> WHAT THIS TASK INVOLVES
All lines of the following material must be written out exactly as they appear.

> DATASET RECORDS
import Literature.AnabelianGeometry.AbsoluteAnabelian.AbsTopIII.Thm19CuspidalDegreeProofs
import Literature.AnabelianGeometry.AbsoluteAnabelian.AbsTopIII.CuspidalSynchronizationHolds
import HarnessLib

/-!
# [AbsTopIII] Thm. 1.9 (b) for several rational cusps, modulo cusp-synchronization presentations only

Mochizuki, *Topics in Absolute Anabelian Geometry III*, §1, Thm. 1.9 (b) p. 37 (lit key
`paper:url-5493eb38cbb7`): "One constructs the natural isomorphisms `I_z ⥲ μ_Ẑ(Π_U) := M_Z` … via the
technique of Proposition 1.4, (ii)."

Proof-only companion (abc-iut cell, DAG node `AbsTopIII:Thm1.9`, FACT-LIST row F-0346
`CurveModel.Thm_1_9_b`).  abc-iut-w5-d213's `CurveModel.thm_1_9_b_of_presentations`
(`Thm19CuspidalDegreeProofs.lean`, p416008) reduces the several-cusps named fact `CurveModel.Thm_1_9_b`
to (h9) the natural single-cusp form `CurveModel.Thm_1_9_b_natural` and (hP) the existence, for every
cofinite open `U ⊆ Z` as in (b), of a system of cusp-synchronization presentations
`U ⊆ Z ∖ {z} ⊆ Z` (`CurveModel.CuspSyncPresentation`).  The hypothesis (h9) is a THEOREM for every
model: `CurveModel.thm_1_9_b_natural_holds` (`CuspidalSynchronizationHolds.lean`, abc-iut-L4-t1 /
abc-iut-L4-t6, from the structure theorem for free procyclic groups).  Composing the two leaves
`Thm_1_9_b` conditional on (hP) alone.  No new definition, no named fact.
HONEST FRAMING: nothing here bears on [IUTchIII] Cor. 3.12; typed ≠ proved for the node as a whole
(the presentations (hP) carry the Prop. 1.4 (i)/(ii) inputs as data).
-/

namespace Literature.AnabelianGeometry.AbsoluteAnabelian.AbsTopIII

universe u

/-- **[AbsTopIII] Thm. 1.9 (b) (several rational cusps), modulo presentations only**: if every
cofinite open `U ⊆ Z` with `U`, `Z` scheme-like, `Z` proper of genus `≥ 2` and all cusps of `U`
rational admits a system of cusp-synchronization presentations (`CuspSyncPresentation`: the third
curves `U ⊆ Z ∖ {z} ⊆ Z` with their Prop. 1.4 (i)/(ii) data), then the named fact
`CurveModel.Thm_1_9_b M` holds — the `D_z`-equivariant isomorphism `I_z ≃ M_Z` being THE natural
synchronization, bijective by `CurveModel.thm_1_9_b_natural_holds`.
[cite: MochizukiAbsTopIII2015, Thm 1.9 (b) p.37] -/
theorem CurveModel.thm_1_9_b_of_cuspSyncPresentations (M : CurveModel.{u})
    (hP : ∀ (U Z : M.Curve) (h : M.IsCofiniteOpen U Z), M.IsScheme U → M.IsScheme Z → M.IsProper Z →
      2 ≤ M.genus Z → (∀ c : (M.cusps U).Cusp, (M.cusps U).IsRational c) →
        Nonempty (M.CuspSyncPresentation h)) :
    M.Thm_1_9_b :=
  M.thm_1_9_b_of_presentations M.thm_1_9_b_natural_holds hP

end Literature.AnabelianGeometry.AbsoluteAnabelian.AbsTopIII
import Summits.QuantumFields.YangMills.Theorems.BalabanUVNodesN07SplitClauseHeadKnitRanged
import Summits.QuantumFields.YangMills.Theorems.BalabanUVNodesN07SplitClauseLevelRaisingMargin
import Summits.QuantumFields.YangMills.Theorems.BalabanUVNodesN07SplitClauseHeadKnitMeetNormalised
import Summits.QuantumFields.YangMills.Theorems.BalabanUVNodesN07SplitClauseHeadAtMeetCube
import Summits.QuantumFields.YangMills.Theorems.BalabanUVNodesN07MeetFamilyAtRecord
import Summits.QuantumFields.YangMills.Theorems.BalabanUVNodesN07ShearSizeTopBox
import Literature.MathematicalPhysics.QuantumFieldTheory.Balaban1983to89.Node00.DomainsRefinement
import HarnessLib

> EXERCISE RESULT
import Literature.AnabelianGeometry.AbsoluteAnabelian.AbsTopIII.Thm19CuspidalDegreeProofs
import Literature.AnabelianGeometry.AbsoluteAnabelian.AbsTopIII.CuspidalSynchronizationHolds
import HarnessLib

/-!
# [AbsTopIII] Thm. 1.9 (b) for several rational cusps, modulo cusp-synchronization presentations only

Mochizuki, *Topics in Absolute Anabelian Geometry III*, §1, Thm. 1.9 (b) p. 37 (lit key
`paper:url-5493eb38cbb7`): "One constructs the natural isomorphisms `I_z ⥲ μ_Ẑ(Π_U) := M_Z` … via the
technique of Proposition 1.4, (ii)."

Proof-only companion (abc-iut cell, DAG node `AbsTopIII:Thm1.9`, FACT-LIST row F-0346
`CurveModel.Thm_1_9_b`).  abc-iut-w5-d213's `CurveModel.thm_1_9_b_of_presentations`
(`Thm19CuspidalDegreeProofs.lean`, p416008) reduces the several-cusps named fact `CurveModel.Thm_1_9_b`
to (h9) the natural single-cusp form `CurveModel.Thm_1_9_b_natural` and (hP) the existence, for every
cofinite open `U ⊆ Z` as in (b), of a system of cusp-synchronization presentations
`U ⊆ Z ∖ {z} ⊆ Z` (`CurveModel.CuspSyncPresentation`).  The hypothesis (h9) is a THEOREM for every
model: `CurveModel.thm_1_9_b_natural_holds` (`CuspidalSynchronizationHolds.lean`, abc-iut-L4-t1 /
abc-iut-L4-t6, from the structure theorem for free procyclic groups).  Composing the two leaves
`Thm_1_9_b` conditional on (hP) alone.  No new definition, no named fact.
HONEST FRAMING: nothing here bears on [IUTchIII] Cor. 3.12; typed ≠ proved for the node as a whole
(the presentations (hP) carry the Prop. 1.4 (i)/(ii) inputs as data).
-/

namespace Literature.AnabelianGeometry.AbsoluteAnabelian.AbsTopIII

universe u

/-- **[AbsTopIII] Thm. 1.9 (b) (several rational cusps), modulo presentations only**: if every
cofinite open `U ⊆ Z` with `U`, `Z` scheme-like, `Z` proper of genus `≥ 2` and all cusps of `U`
rational admits a system of cusp-synchronization presentations (`CuspSyncPresentation`: the third
curves `U ⊆ Z ∖ {z} ⊆ Z` with their Prop. 1.4 (i)/(ii) data), then the named fact
`CurveModel.Thm_1_9_b M` holds — the `D_z`-equivariant isomorphism `I_z ≃ M_Z` being THE natural
synchronization, bijective by `CurveModel.thm_1_9_b_natural_holds`.
[cite: MochizukiAbsTopIII2015, Thm 1.9 (b) p.37] -/
theorem CurveModel.thm_1_9_b_of_cuspSyncPresentations (M : CurveModel.{u})
    (hP : ∀ (U Z : M.Curve) (h : M.IsCofiniteOpen U Z), M.IsScheme U → M.IsScheme Z → M.IsProper Z →
      2 ≤ M.genus Z → (∀ c : (M.cusps U).Cusp, (M.cusps U).IsRational c) →
        Nonempty (M.CuspSyncPresentation h)) :
    M.Thm_1_9_b :=
  M.thm_1_9_b_of_presentations M.thm_1_9_b_natural_holds hP

end Literature.AnabelianGeometry.AbsoluteAnabelian.AbsTopIII
import Summits.QuantumFields.YangMills.Theorems.BalabanUVNodesN07SplitClauseHeadKnitRanged
import Summits.QuantumFields.YangMills.Theorems.BalabanUVNodesN07SplitClauseLevelRaisingMargin
import Summits.QuantumFields.YangMills.Theorems.BalabanUVNodesN07SplitClauseHeadKnitMeetNormalised
import Summits.QuantumFields.YangMills.Theorems.BalabanUVNodesN07SplitClauseHeadAtMeetCube
import Summits.QuantumFields.YangMills.Theorems.BalabanUVNodesN07MeetFamilyAtRecord
import Summits.QuantumFields.YangMills.Theorems.BalabanUVNodesN07ShearSizeTopBox
import Literature.MathematicalPhysics.QuantumFieldTheory.Balaban1983to89.Node00.DomainsRefinement
import HarnessLib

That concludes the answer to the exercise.